Tishman Realty & Const. Co. v. Schmitt

Decision Date16 March 1972
PartiesTISHMAN REALTY AND CONSTRUCTION CO., Inc., et al., Plaintiffs, v. Agnes B. SCHMITT, individually and as Administratrix of the Estate of Alfred J. Schmitt, Deceased, Defendants.
CourtNew York City Court

Rosenman, Colin, Kaye, Petschek, Freund & Emil, New York City, for plaintiffs.

Walter J. Holzka, New York City, for defendants.

MARTIN EVANS, Judge.

Plaintiff moves for an order striking the jury demand of the defendant, Agnes B. Schmitt, on the ground that defendant, in this type of action, has no right to trial by jury.

The complaint in long form alleges that one of the plaintiffs acting as agent for the other plaintiffs gave.$19,000 to a law firm to hold in escrow for certain purposes; that the money was deposited in a bank; that one Schmitt, a member of the firm, wrongfully withdrew $14,103.18 from the escrow fund and converted it to his own use; of this $14,103.18 wrongfully withdrawn, $5,764.64 was used by him for the payment of Federal and State income taxes which were the joint and several obligations of Schmitt and of the defendant Agnes B. Schmitt, his wife.
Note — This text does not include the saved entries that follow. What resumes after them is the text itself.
import Mathlib
import HarnessLib
import Summits.HubbardSuperconductivity.HubbardSuperconductivity.Theorems.KLProgrammeKLRegimeEngineV8TowerExports2

/-!
# Route `KLProgramme` — crux K3 ENGINE (stmt-HubbardSuperconductivity-20437 `KLRegimeEngineV17F2`), stub (b) v2: THE LEVELS CONJUNCT OF THE TOWER
# PACKAGE FROM THE CLASS-#1 EXPORT BINDER `hlevU` («(b)-CLOSER CENSUS» FINDING A; cell gate-hubbard-kl, seat gate-hubbard-kl-p3 g23)

WHY.  Stub (b) `stub_engine_step_norms` (r16 V1 row 2c2ad3b44ff7) is closed modulo three producers by `EngineV8.A24A25ZG14.stub_engine_step_norms_of_producers hexT hexI hexG`
(…EngineV17F2ClosersG8); `hexT` is the (capped) atom-free core `TowerCoreStepV2 klEngGeo14 P R (klEngQ8 P R) CE u cT = TowerLevelsStepV2 ∧ TowerFirstMomentsStepV2`
(…TowerCoreDefsC).  `TowerLevelsStepV2` carries, verbatim from the stub, the class-#1 export binder
`hlevU : ∀ j ≤ n, LevelsUExportMixedAt L M (klCU2 P R (klEngQ7 P R)) P β U μ j`, whose instance at `j := n` already gives the thin levelled rows
`LevelsUAt … (K_n) i` of `𝒱_i[K_n]` at EVERY level `i ≤ n` in U-currency (table `klCU2 …`, floor gains included, …TowerExports2 §1).  The landed bridge
`KLRegimeSplit.kernelNormsLevels_of_levelsUAt` (…TowerExports §1: a table dominated by `Q.CE^p` gives `KernelNormsLevels` back, `Klam|U| ≤ ε_j`) was never composed with it.
This file does the composition, so that the LEVELS conjunct of `TowerLevelsStepV2` needs no tower, no E1 row and no numerics — only a package constant
`CE ≥ max 1 (klCU2 P R (klEngQ7 P R) 3) · max 1 (klCUA2 P R (klEngQ7 P R))` (the geometric envelope of the class-#1 table, `isGeomTable_klCU2`):
* `isGeomTable_le_envelope_pow` — a geometric table (`IsGeomTable c A`: `c (p+1) ≤ A·c p` from `p = 3`) satisfies `c p ≤ (max 1 (c 3) · max 1 A)^p` for `p ≥ 3`;
* **`kernelNormsLevels_flow_of_levelsUExportMixedAt`** — `P.WF`, `max 1 (klCU2 … 3) · max 1 (klCUA2 …) ≤ Q.CE`, `LevelsUExportMixedAt … n` ⟹ `∀ j ≤ n, KernelNormsLevels L M P Q β U μ (K_n) j`;
* **`kernelNormsLevels_flow_of_hlevU`** — the same from the stub's binder shape `∀ j ≤ n, LevelsUExportMixedAt … j`;
* `sixCells_of_kernelNormsLevels` — the (ℓ) head's six-leg CELL row (`levelCount Ωe = 1`, no gain) is a corollary of `KernelNormsLevels` at the same level (`0 ≤ Q.CE`),
  hence of `hlevU` as well (`sixCells_flow_of_hlevU`).
The WEIGHTED conjunct `KernelNormsWt4` is NOT touched (the export is unweighted).  Bookkeeping over landed decls; nothing asserts (b), (X).1, any stub, K3 or superconductivity.
References: BGM 2006 §2.8 (2.76)–(2.80), Lemma 2.5 (2.98) [cite: BenfattoGiulianiMastropietro2006].
-/

noncomputable section

namespace Summit.HubbardSuperconductivity.HubbardSuperconductivity.Theorems.EngineV8

set_option linter.dupNamespace false -- summit = problem name (single-conjunct summit), D-0017

open Real Finset Literature.MathematicalPhysics.QuantumLattice Literature.Probability.LatticeModels
open Literature.MathematicalPhysics.QuantumLattice.FermiRG
open Summit.HubbardSuperconductivity.HubbardSuperconductivity.Theorems.KLRegimeSplit
open Summit.HubbardSuperconductivity.HubbardSuperconductivity.Theorems.KLProgrammeLegKernels
open Summit.HubbardSuperconductivity.HubbardSuperconductivity.Theorems.DispersionFlow

/-! ## §1 The geometric envelope of a class-#1 table -/

/-- **A geometric table is dominated by the powers of its envelope constant**: `IsGeomTable c A` (`0 ≤ c`, `0 ≤ A`, `c (p+1) ≤ A·c p` for `p ≥ 3`) gives
`c p ≤ (max 1 (c 3) · max 1 A)^p` for every `p ≥ 3`. [folklore] -/
theorem isGeomTable_le_envelope_pow {c : ℕ → ℝ} {A : ℝ} (h : IsGeomTable c A) {p : ℕ} (hp : 3 ≤ p) :
    c p ≤ (max 1 (c 3) * max 1 A) ^ p := by
  obtain ⟨_, hA, hstep⟩ := h
  have key : ∀ k : ℕ, c (3 + k) ≤ c 3 * A ^ k := by
    intro k
    induction k with
    | zero => simp
    | succ k ih =>
      calc c (3 + (k + 1)) = c (3 + k + 1) := by rw [Nat.add_assoc]
        _ ≤ A * c (3 + k) := hstep _ (by omega)
        _ ≤ A * (c 3 * A ^ k) := mul_le_mul_of_nonneg_left ih hA
        _ = c 3 * A ^ (k + 1) := by ring
  obtain ⟨k, rfl⟩ : ∃ k, p = 3 + k := ⟨p - 3, by omega⟩
  have h1 : (1 : ℝ) ≤ max 1 (c 3) := le_max_left _ _
  have h2 : (1 : ℝ) ≤ max 1 A := le_max_left _ _
  calc c (3 + k) ≤ c 3 * A ^ k := key k
    _ ≤ max 1 (c 3) * max 1 A ^ k :=
        mul_le_mul (le_max_right _ _) (pow_le_pow_left₀ hA (le_max_right _ _) k) (pow_nonneg hA _) (zero_le_one.trans h1)
    _ ≤ max 1 (c 3) ^ (3 + k) * max 1 A ^ (3 + k) := by
        apply mul_le_mul
        · calc max 1 (c 3) = max 1 (c 3) ^ 1 := (pow_one _).symm
            _ ≤ max 1 (c 3) ^ (3 + k) := pow_le_pow_right₀ h1 (by omega)
        · exact pow_le_pow_right₀ h2 (by omega)
        · exact pow_nonneg (zero_le_one.trans h2) _
        · exact pow_nonneg (zero_le_one.trans h1) _
    _ = (max 1 (c 3) * max 1 A) ^ (3 + k) := (mul_pow _ _ _).symm

/-- The envelope constant is at least one. [folklore] -/
theorem one_le_envelope (c : ℕ → ℝ) (A : ℝ) : (1 : ℝ) ≤ max 1 (c 3) * max 1 A :=
  one_le_mul_of_one_le_of_one_le (le_max_left _ _) (le_max_left _ _)

/-! ## §2 The levels conjunct of `TowerLevelsStepV2` from the export binder -/

variable {L M : ℕ} [NeZero L] [NeZero M]

/-- **THE LEVELS AT EVERY `j ≤ n` ON THE FLOW FRAME FROM THE SCALE-`n` MERGED EXPORT**: if `P.WF`, the package constant dominates the geometric envelope of the
class-#1 table (`max 1 (klCU2 P R (klEngQ7 P R) 3) · max 1 (klCUA2 P R (klEngQ7 P R)) ≤ Q.CE`) and `LevelsUExportMixedAt L M (klCU2 P R (klEngQ7 P R)) P β U μ n` holds,
then `KernelNormsLevels L M P Q β U μ (K_n) j` at every `j ≤ n` (`kernelNormsLevels_of_levelsUAt` ∘ `isGeomTable_le_envelope_pow` ∘ `isGeomTable_klCU2`).
[cite: BenfattoGiulianiMastropietro2006, Lemma 2.5 (2.98)] -/
theorem kernelNormsLevels_flow_of_levelsUExportMixedAt (P : SplitConsts) (R : RenConsts) (hP : P.WF) {Q : EngConsts}
    (hCE : max 1 (klCU2 P R (klEngQ7 P R) 3) * max 1 (klCUA2 P R (klEngQ7 P R)) ≤ Q.CE)
    {β U μ : ℝ} {n : ℕ} (h : LevelsUExportMixedAt L M (klCU2 P R (klEngQ7 P R)) P β U μ n) :
    ∀ j ≤ n, KernelNormsLevels L M P Q β U μ (klFlowFrameU L M β U μ n) j := by
  intro j hj
  have hK : 0 ≤ P.Klam := zero_le_one.trans hP.1
  have h1 := one_le_envelope (klCU2 P R (klEngQ7 P R)) (klCUA2 P R (klEngQ7 P R))
  have hQ : 0 ≤ Q.CE := (zero_le_one.trans h1).trans hCE
  refine kernelNormsLevels_of_levelsUAt hK hQ (h.levelsUAt hj) fun p hp => ?_
  exact (isGeomTable_le_envelope_pow (isGeomTable_klCU2 P R (klEngQ7 P R)) hp).trans
    (pow_le_pow_left₀ (zero_le_one.trans h1) hCE p)

/-- **THE LEVELS CONJUNCT OF `TowerLevelsStepV2` FROM ITS OWN BINDER `hlevU`** (stub (b)'s shape `∀ j ≤ n, LevelsUExportMixedAt … j`, read at `j := n`):
`∀ j ≤ n, KernelNormsLevels L M P Q β U μ (K_n) j` for every `Q` with `max 1 (klCU2 … 3) · max 1 (klCUA2 …) ≤ Q.CE`.  No tower, no E1 row, no numerics.
[cite: BenfattoGiulianiMastropietro2006, Lemma 2.5 (2.98)] -/
theorem kernelNormsLevels_flow_of_hlevU (P : SplitConsts) (R : RenConsts) (hP : P.WF) {Q : EngConsts}
    (hCE : max 1 (klCU2 P R (klEngQ7 P R) 3) * max 1 (klCUA2 P R (klEngQ7 P R)) ≤ Q.CE)
    {β U μ : ℝ} {n : ℕ} (hlevU : ∀ j ≤ n, LevelsUExportMixedAt L M (klCU2 P R (klEngQ7 P R)) P β U μ j) :
    ∀ j ≤ n, KernelNormsLevels L M P Q β U μ (klFlowFrameU L M β U μ n) j :=
  kernelNormsLevels_flow_of_levelsUExportMixedAt P R hP hCE (hlevU n le_rfl)

/-! ## §3 The six-leg cells are a corollary of the levels -/

omit [NeZero M] in
/-- **The six-leg CELL row of the (ℓ) head is a corollary of `KernelNormsLevels` at the same frame and level** (`p = 3`; the gain factor
`((2^j)⁻¹)^{levelGainExp (levelCount Ωe)} ≤ 1` is dropped; `0 ≤ Q.CE`): for every prescription `Ωe` of the six legs,
`klAnisoLegKernelNormAt L M β U μ K klE0 j (2*3) Ωe ≤ Q.CE^3 · ε_j^2 · 2^{4j}`. [cite: BenfattoGiulianiMastropietro2006, Lemma 2.5 (2.98)] -/
theorem sixCells_of_kernelNormsLevels {P : SplitConsts} {Q : EngConsts} (hQ : 0 ≤ Q.CE) {β U μ : ℝ} {K : TrigPolyC4v} {j : ℕ}
    (h : KernelNormsLevels L M P Q β U μ K j) (Ωe : Fin (2 * 3) → Option (SectorLeg (sectorCount j))) :
    klAnisoLegKernelNormAt L M β U μ K klE0 j (2 * 3) Ωe ≤ Q.CE ^ 3 * (epsCoupling P U j) ^ 2 * (2 : ℝ) ^ ((4 : ℤ) * j) := by
  refine (h 3 le_rfl Ωe).trans ?_
  have hz : ((3 * ((3 : ℕ) : ℤ) - 5) * (j : ℤ)) = (4 : ℤ) * j := by norm_num
  have h31 : (3 : ℕ) - 1 = 2 := by norm_num
  rw [hz, h31]
  have hA : 0 ≤ Q.CE ^ 3 * epsCoupling P U j ^ 2 * (2 : ℝ) ^ ((4 : ℤ) * j) :=
    mul_nonneg (mul_nonneg (pow_nonneg hQ 3) (sq_nonneg _)) (zpow_nonneg (by norm_num) _)
  have hg : (((2 : ℝ) ^ j)⁻¹) ^ levelGainExp (levelCount Ωe) ≤ 1 :=
    pow_le_one₀ (by positivity) (inv_le_one_of_one_le₀ (one_le_pow₀ (by norm_num)))
  calc Q.CE ^ 3 * epsCoupling P U j ^ 2 * (2 : ℝ) ^ ((4 : ℤ) * j) * (((2 : ℝ) ^ j)⁻¹) ^ levelGainExp (levelCount Ωe)
      ≤ Q.CE ^ 3 * epsCoupling P U j ^ 2 * (2 : ℝ) ^ ((4 : ℤ) * j) * 1 := mul_le_mul_of_nonneg_left hg hA
    _ = Q.CE ^ 3 * (epsCoupling P U j) ^ 2 * (2 : ℝ) ^ ((4 : ℤ) * j) := mul_one _

/-- **The (ℓ) head's six-leg cell binder from `hlevU`** (every `j ≤ n`, every prescription — in particular `levelCount Ωe = 1`).
[cite: BenfattoGiulianiMastropietro2006, Lemma 2.5 (2.98)] -/
theorem sixCells_flow_of_hlevU (P : SplitConsts) (R : RenConsts) (hP : P.WF) {Q : EngConsts}
    (hCE : max 1 (klCU2 P R (klEngQ7 P R) 3) * max 1 (klCUA2 P R (klEngQ7 P R)) ≤ Q.CE)
    {β U μ : ℝ} {n : ℕ} (hlevU : ∀ j ≤ n, LevelsUExportMixedAt L M (klCU2 P R (klEngQ7 P R)) P β U μ j) :
    ∀ j : ℕ, 1 ≤ j → j ≤ n → ∀ Ωe : Fin (2 * 3) → Option (SectorLeg (sectorCount j)), levelCount Ωe = 1 →
      klAnisoLegKernelNormAt L M β U μ (klFlowFrameU L M β U μ n) klE0 j (2 * 3) Ωe ≤
        Q.CE ^ 3 * (epsCoupling P U j) ^ 2 * (2 : ℝ) ^ ((4 : ℤ) * j) := by
  intro j _ hj Ωe _
  have h1 := one_le_envelope (klCU2 P R (klEngQ7 P R)) (klCUA2 P R (klEngQ7 P R))
  exact sixCells_of_kernelNormsLevels ((zero_le_one.trans h1).trans hCE) (kernelNormsLevels_flow_of_hlevU P R hP hCE hlevU j hj) Ωe

end Summit.HubbardSuperconductivity.HubbardSuperconductivity.Theorems.EngineV8

end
As a conclusion, the plaintiff alleges that by reason of the foregoing, the defendant, Agnes B. Schmitt, owes the plaintiffs $5,764.64 with interest from a specified date for which plaintiffs seek judgment against this defendant.

Parenthetically, it appears that Schmitt died in February 1969, his estate is insolvent and there has been a partial settlement by plaintiff with the law firm, the action against it then being discontinued. At this juncture plaintiff looks solely to the widow of the wrongdoer. No claim is made that his acts were done with her knowledge or consent.

The defendant law firm, prior to the discontinuance, interposed a demand for trial by jury. It is clear that this jury demand insured to the benefit of all defendants and the discontinuance of the action against the defendant law firm did not have the result of a withdrawal of a right to a jury trial if such right existed in the remaining defendant.

Plaintiff bases his motion on the ground that the action is one in equity and no jury is allowed in an action of this nature. Defendant claims the action is simply for money had and received, as to which a jury is allowed.

That plaintiff states a cause of action is clear; less clear is the particular compartment into which the Court is required to place it for the purpose of determining whether defendant is entitled to a jury trial of the issues.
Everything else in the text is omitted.